import Summits.QuantumFields.YangMills.Theorems.BalabanUVNodesN08AlphaEq324RowCore
import Summits.QuantumFields.YangMills.Theorems.BalabanUVNodesN08AlphaZeroDataRows

/-!
# Route «BalabanUVNodes», Track-A DAG node N08 = [Balaban1985UV3] Thm 1 p. 257 ∕ Thm 2 p. 272 — THE CORE (α) CLAUSE AT ZERO EXPANSION DATA:
# `StepAlphaEq324Core` ∕ `RunAlphaEq324Core` for the zero series hold IFF the residual pair + the external-input rows hold — with NO sign condition on
# the (3.24) constants beyond the record's `0 ≤ Ca + Cc` (the tilted schema needed `0 ≤ Ca` and `0 ≤ Cc` separately: dag-n08-d's located mismatch #1)

Cell `pub-ymgap`, seat `pub-ymgap-dag-n08-w4` gen 0 (INTENT-3; sequel of `…N08AlphaEq324RowCore` and of dag-n08-d's zero-data reading
`…N08AlphaZeroDataRows`).  `bears_on: R4∕N08`; filed `--supports stmt-QuantumFields-20542` (K1⁷).  THEOREMS ONLY (def-free, sorry-free, standard axioms).

WHAT THIS FILE PROVES (all at dag-n08-d's zero series `zeroRun 𝔊 𝔠`, zero auxiliary data `zeroAlpha 𝔊 𝔠 X hfar`, ANY external inputs `X`; hypotheses:
`hfar` (G3D-06's right side nonnegative — automatic on the run) and the family condition `g_k ≤ 1` ∕ `g²ε₀ ≤ 1`; NO hypothesis on the signs of `Ca`, `Cc`):
* ★ `stepAlphaEq324Core_zero_iff` — the 22-row CORE step list holds at zero data IFF its residual pair R3D-01∕R3D-02 holds AND «`U_k(·,h)` measurable»:
  the seventeen other rows (G3D-01∕02∕04∕05∕06, (26), (28), the PRINTED (3.24) row — `∫_{univ} e^{0} d(δ) = 1 = exp(Σ 0 + 0)`, `|0| ≤ (Ca+Cc)·rem` by
  the record's `Cac_nonneg` —, the identifications `hPY`∕`hPYZ`∕`hact`, (44) + floor, `Pint` measurable and `≤ 0`) are satisfied by zero data;
  the proof re-uses dag-n08-d's per-row zero-data facts (`zeroNorm35Model`, `zeroLogZTModel`, `zeroGraphTerms_act`, `jet26_apply_zero`,
  `zeroSeries_cum`, `inputOf_zeroRun_Pint`, `stepRowsI_zero_iff`).
* ★ `runAlphaEq324Core_zero_iff` — the CORE run clause at zero data ⟺ (∀ k < K, residual pair) ∧ `RunRowsI 𝔊 𝔠 X (zeroRun 𝔊 𝔠)` (the class-I rows, which
  at zero data read the external inputs only).
* `ca_nonneg_of_stepDataRows_zero` — CONTRAST, kernel-checked: the lane's∕gen 0's tilted schema `StepDataRows` at zero data FORCES `0 ≤ Ca` (row (3.24)(a)
  at `log μ(univ) = 0`), so for a record with `Ca < 0 ≤ Ca + Cc` the tilted (α) clause is UNINHABITABLE at zero data while the core clause is inhabited there
  (given the residual pair) — dag-n08-d's located «(α)-schema mismatch #1» (`HOME/pub-ymgap-dag-n08-d/N08-ALPHA-LOCATED-g6∕g7.md`) is RESOLVED by the
  source-faithful reading: the printed (3.24) sentence only ever needs `Ca + Cc ≥ 0`, which the record carries (`AlphaConsts.Cac_nonneg`).
READING (census-level, for dag-lead ∕ the referees' A6): the edited clause's A6 status is EXACTLY the lane's — inhabited at zero data modulo the residual pair
and the external-input rows — and strictly better on the constants' signs.  HONEST FRAMING: count-neutral kernel statements about the TYPING of the lane's (α)
clause; the zero series is test data, not Bałaban's expansion; nothing of [B10] asserted; N08 NOT discharged; d = 3 lattice gauge theory on finite tori inside
the record; nothing about d = 4, the continuum, OS axioms, a mass gap or Clay — R4 closes the conditional finite-𝕋⁴ rung `BalabanLadder.UV` only.
-/

noncomputable section

namespace Summit.QuantumFields.YangMills.Theorems.BalabanUVNodesN08AlphaEq324RowCoreZero

open MeasureTheory ProbabilityTheory Metric
open scoped BigOperators Matrix
open Literature.MathematicalPhysics.QuantumFieldTheory.Balaban1983to89
open Literature.MathematicalPhysics.QuantumFieldTheory.Balaban1983to89.B10
open Literature.MathematicalPhysics.QuantumFieldTheory.Balaban1983to89.B10SectCExpansion (Shape43 Bound44 TermSizes)
open Literature.MathematicalPhysics.QuantumFieldTheory.Balaban1983to89.B10Eq24Cumulant (chiMeasure truncExp)
open Literature.MathematicalPhysics.QuantumFieldTheory.Balaban1983to89.TreeLengthTorus (tsys)
open Literature.MathematicalPhysics.QuantumFieldTheory.Balaban1983to89.B1Sect3Statements (Eq324)
open Literature.MathematicalPhysics.QuantumFieldTheory.Balaban1985CMP102
open Literature.MathematicalPhysics.QuantumFieldTheory.Balaban1985CMP102.Setting
open Literature.MathematicalPhysics.QuantumFieldTheory.Balaban1985CMP102.Binders
open Literature.MathematicalPhysics.QuantumFieldTheory.Balaban1985CMP102.BindersNewborn (NewbornTerms45AsCited)
open Summit.QuantumFields.Balaban3D.Carriers
open Summit.QuantumFields.Balaban3D.Proofs.Inputs
open Summit.QuantumFields.Balaban3D.Proofs.Primitives (AlphaConsts)
open Summit.QuantumFields.Balaban3D.Proofs.GroupModelLieC (lieC)
open Summit.QuantumFields.Balaban3D.Proofs.UVStability3DInputs
open Summit.QuantumFields.Balaban3D.Proofs.Representation33 (jet26 jet26_apply_zero)
open Summit.QuantumFields.Balaban3D.Proofs.Bound55Std (Fibre49 Fibre57Low)
open Summit.QuantumFields.Balaban3D.Proofs.ScalesArithmetic (gk_pos gk_le_one sites_nonneg sites_pos g0sq_pos L_pos)
open Summit.QuantumFields.Balaban3D.Proofs.VacuumAndBooking (rFun_nonneg)
open Summit.QuantumFields.YangMills.Theorems.BalabanUVNodesN08AlphaClassI
open Summit.QuantumFields.YangMills.Theorems.BalabanUVNodesN08AlphaZeroData
open Summit.QuantumFields.YangMills.Theorems.BalabanUVNodesN08AlphaZeroDataRows
open Summit.QuantumFields.YangMills.Theorems.BalabanUVNodesN08AlphaEq324RowCore

variable {L : ℕ}

section Step

variable {S : Scales L} {G : Type} [GaugeGroup G] [MeasurableSpace G] [HaarData G] (𝔊 : GroupModel G) (𝔠 : AlphaConsts L 𝔊.N)
  (X : ExternalInputs S G)

open Classical in
/-- ★ **THE CORE STEP LIST AT ZERO EXPANSION DATA IS «RESIDUAL PAIR ∧ MEASURABLE MINIMISERS»** — with NO sign hypothesis on `Ca`, `Cc`.  For the zero step
series with the zero auxiliary data and ANY external inputs `X`, on the family `g_k ≤ 1`: `StepAlphaEq324Core k` HOLDS IFF R3D-01 `fibre49` (every new
history), R3D-02 `fibre57Low` and «`U_k(·,h)` measurable» hold — the seventeen other rows, INCLUDING THE PRINTED (3.24) ROW (`lhs = 1`, cumulants `0`,
remainder `0`, `|0| ≤ (Ca+Cc)·(Lᵏg₀²)^{3+κ₀}|T₁^{(k)}|` by `Cac_nonneg`), are satisfied by zero data. [cite: Balaban1985UV3, (41) p.266 + (55)–(63) pp.269–272; Balaban1982Higgs1, (3.24) p.616] -/
theorem stepAlphaEq324Core_zero_iff
    (hfar : ∀ k, 0 ≤ 𝔠.Cfar * (𝔠.C63 * (S.gk k ^ 7 * (rFun 𝔠.r₀ (S.gk k) * pFun 𝔠.b₀ 𝔠.p₀ (S.gk k)) ^ 7))) {k : ℕ} (hg1 : S.gk k ≤ 1) :
    StepAlphaEq324Core 𝔊 𝔠 X (zeroRun 𝔊 𝔠) (zeroAlpha 𝔊 𝔠 X hfar) k ↔
      ((∀ h' : Hist S.P (k + 1),
          Fibre49 X 𝔠.lane.carrier (zeroRun 𝔊 𝔠) (fun _ => True) k (piecesW 𝔠.lane X (zeroRun 𝔊 𝔠) k) h') ∧
        Fibre57Low X 𝔠.lane.carrier (zeroRun 𝔊 𝔠) (fun _ => True) k (piecesW 𝔠.lane X (zeroRun 𝔊 𝔠) k)) ∧
      ∀ h : Hist S.P k, Measurable (X.UkH k h) := by
  refine ⟨fun A => ⟨⟨A.fibre49, A.fibre57Low⟩, A.hU⟩, fun H => ?_⟩
  have hg : 0 < S.gk k := gk_pos S k
  have hrp := rFun_mul_pFun_nonneg 𝔠 hg1
  have hI := (stepRowsI_zero_iff 𝔊 𝔠 X hg1).2 H.2
  have hrem : 0 ≤ (𝔠.Ca + 𝔠.Cc) * ((L : ℝ) ^ k * S.g0sq) ^ (3 + 𝔠.κ₀) * S.sites k :=
    mul_nonneg (mul_nonneg 𝔠.Cac_nonneg (Real.rpow_nonneg (mul_nonneg (pow_nonneg (Nat.cast_nonneg _) _)
      (g0sq_pos S).le) _)) (sites_nonneg S k)
  exact
    { chart := fun Y => ⟨𝔠.ρ_pos, differentiableOn_const _, fun z _ => by
        show ‖(0 : ℂ)‖ ≤ _
        rw [norm_zero]
        exact mul_nonneg (mul_nonneg 𝔠.C25_nonneg hg.le) (Real.exp_pos _).le⟩
      bound28 := fun Y h U => by
        show ‖(0 : PBond S.P k → ↥(lieC 𝔊))‖ ≤ _
        rw [norm_zero]
        exact mul_nonneg 𝔠.cB_nonneg (mul_nonneg (mul_nonneg (rFun_nonneg 𝔠.r₀ _ hg hg1) hg.le)
          (pFun_nonneg 𝔠.b₀ 𝔠.p₀ (S.gk k) 𝔠.b₀_pos.le hg hg1))
      inv26 := fun _ _ _ _ _ => rfl
      far_le := fun Y h U => by
        show |(0 : ℝ)| ≤ _
        rw [abs_zero]
        exact mul_nonneg 𝔠.Cfar_nonneg (mul_nonneg (mul_nonneg (mul_nonneg 𝔠.C25_nonneg hg.le) (Real.exp_pos _).le)
          (mul_nonneg (pow_nonneg hg.le _) (pow_nonneg hrp _)))
      hPY := fun h U => by simp [jet26_apply_zero]
      hPYZ := fun h U => by simp [jet26_apply_zero]
      norm35 := fun h => ⟨zeroNorm35Model 𝔊 𝔠 X k h⟩
      logZT := ⟨zeroLogZTModel 𝔊 𝔠 X k⟩
      hact := fun h Y U => by
        rw [zeroSeries_act]
        exact zeroGraphTerms_act Y U
      hG := fun h =>
        ⟨fun U => by simp, fun γ hγ => by simp at hγ, fun γ hγ => by simp at hγ, fun γ hγ => by simp at hγ⟩
      h324 := fun h U => by
        refine ⟨0, by rw [abs_zero]; exact hrem, ?_⟩
        show ∫ _ω in (Set.univ : Set Unit), Real.exp 0 ∂(Measure.dirac ()) = _
        simp
      h44 := hI.h44
      hfloor := hI.hfloor
      hU := H.2
      hPm := fun h => by
        have : (inputOf 𝔠.lane X (zeroRun 𝔊 𝔠)).Pint k h = fun _ => 0 := funext (inputOf_zeroRun_Pint 𝔊 𝔠 X k h)
        rw [this]
        exact measurable_const
      hPb := fun h U => by
        rw [inputOf_zeroRun_Pint]
        exact le_rfl
      fibre49 := H.1.1
      fibre57Low := H.1.2 }

/-- ★ **THE CORE RUN CLAUSE AT ZERO EXPANSION DATA = RESIDUAL PAIRS + THE EXTERNAL-INPUT ROWS** (no sign hypothesis on `Ca`, `Cc`): on a family member
(`g²ε₀ ≤ 1`), `RunAlphaEq324Core` for the zero series and zero auxiliary data HOLDS IFF (i) for every step `k < K` the residual rows R3D-01∕R3D-02 hold and
(ii) the class-I run rows `RunRowsI` hold (at zero data: «`U_k(·,h)` measurable», (67) ∘ large field, (68) — the external inputs `X` only).
[cite: Balaban1985UV3, (41) p.266 + (47) p.267 + (67)–(68) p.273] -/
theorem runAlphaEq324Core_zero_iff
    (hfar : ∀ k, 0 ≤ 𝔠.Cfar * (𝔠.C63 * (S.gk k ^ 7 * (rFun 𝔠.r₀ (S.gk k) * pFun 𝔠.b₀ 𝔠.p₀ (S.gk k)) ^ 7)))
    (hle : S.g ^ 2 * S.ε₀ ≤ 1) :
    RunAlphaEq324Core 𝔊 𝔠 X (zeroRun 𝔊 𝔠) (zeroAlpha 𝔊 𝔠 X hfar) ↔
      (∀ k, k + 1 ≤ S.K →
        (∀ h' : Hist S.P (k + 1),
            Fibre49 X 𝔠.lane.carrier (zeroRun 𝔊 𝔠) (fun _ => True) k (piecesW 𝔠.lane X (zeroRun 𝔊 𝔠) k) h') ∧
          Fibre57Low X 𝔠.lane.carrier (zeroRun 𝔊 𝔠) (fun _ => True) k (piecesW 𝔠.lane X (zeroRun 𝔊 𝔠) k)) ∧
      RunRowsI 𝔊 𝔠 X (zeroRun 𝔊 𝔠) := by
  constructor
  · intro R
    refine ⟨fun k hk => ((stepAlphaEq324Core_zero_iff 𝔊 𝔠 X hfar (gk_le_one S hle k (by omega))).1 (R.steps k hk)).1,
      ⟨fun k hk => ?_, R.hLF67, R.h68⟩⟩
    exact (stepRowsI_zero_iff 𝔊 𝔠 X (gk_le_one S hle k (by omega))).2
      ((stepAlphaEq324Core_zero_iff 𝔊 𝔠 X hfar (gk_le_one S hle k (by omega))).1 (R.steps k hk)).2
  · rintro ⟨H, I⟩
    exact ⟨fun k hk => (stepAlphaEq324Core_zero_iff 𝔊 𝔠 X hfar (gk_le_one S hle k (by omega))).2 ⟨H k hk, (I.steps k hk).hU⟩,
      I.hLF67, I.h68⟩

/-- **CONTRAST — THE TILTED SCHEMA AT ZERO DATA FORCES `0 ≤ Ca`** (dag-n08-d's located «(α)-schema mismatch #1», kernel form): if gen 0's DATA schema
`StepDataRows k` (= the (α) step list's data rows in the TILTED (3.24) currency) holds for the zero series at some auxiliary data, then `0 ≤ 𝔠.Ca` — its row
(3.24)(a) reads `|log δ(univ)| = 0 ≤ Ca·(Lᵏg₀²)^{3+κ₀}|T₁^{(k)}|` with a POSITIVE unit.  So a record with `Ca < 0 ≤ Ca + Cc` makes the tilted clause
UNINHABITABLE at zero data, while the core clause is inhabited there given the residual pair (`stepAlphaEq324Core_zero_iff`): the printed (3.24) sentence only
needs `Ca + Cc ≥ 0`. [cite: Balaban1982Higgs1, (3.24) p.616; Balaban1985UV3, (58) p.270] -/
theorem ca_nonneg_of_stepDataRows_zero {𝔄 : AlphaData 𝔊 𝔠 X (zeroRun 𝔊 𝔠)} {k : ℕ}
    (D : StepDataRows 𝔊 𝔠 X (zeroRun 𝔊 𝔠) 𝔄 k) : 0 ≤ 𝔠.Ca := by
  have h := D.h324a (Hist.triv S.P (k + 1)) (fun _ => 1)
  have h0 : |Real.log (((zeroRun 𝔊 𝔠 k).μ).real ((zeroRun 𝔊 𝔠 k).box (Hist.triv S.P (k + 1))))| = 0 := by
    show |Real.log ((Measure.dirac () : Measure Unit).real Set.univ)| = 0
    rw [probReal_univ, Real.log_one, abs_zero]
  rw [h0] at h
  have hunit : 0 < ((L : ℝ) ^ k * S.g0sq) ^ (3 + 𝔠.κ₀) * S.sites k :=
    mul_pos (Real.rpow_pos_of_pos (mul_pos (pow_pos (L_pos S) _) (g0sq_pos S)) _) (sites_pos S k)
  rw [mul_assoc] at h
  exact (mul_nonneg_iff_of_pos_right hunit).mp h

end Step

end Summit.QuantumFields.YangMills.Theorems.BalabanUVNodesN08AlphaEq324RowCoreZero

end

→ **Exercise details**
Scan the data above for the word "seventeen". Copy every line in which it is found.

→ **Exercise output**
  the seventeen other rows (G3D-01∕02∕04∕05∕06, (26), (28), the PRINTED (3.24) row — `∫_{univ} e^{0} d(δ) = 1 = exp(Σ 0 + 0)`, `|0| ≤ (Ca+Cc)·rem` by
history), R3D-02 `fibre57Low` and «`U_k(·,h)` measurable» hold — the seventeen other rows, INCLUDING THE PRINTED (3.24) ROW (`lhs = 1`, cumulants `0`,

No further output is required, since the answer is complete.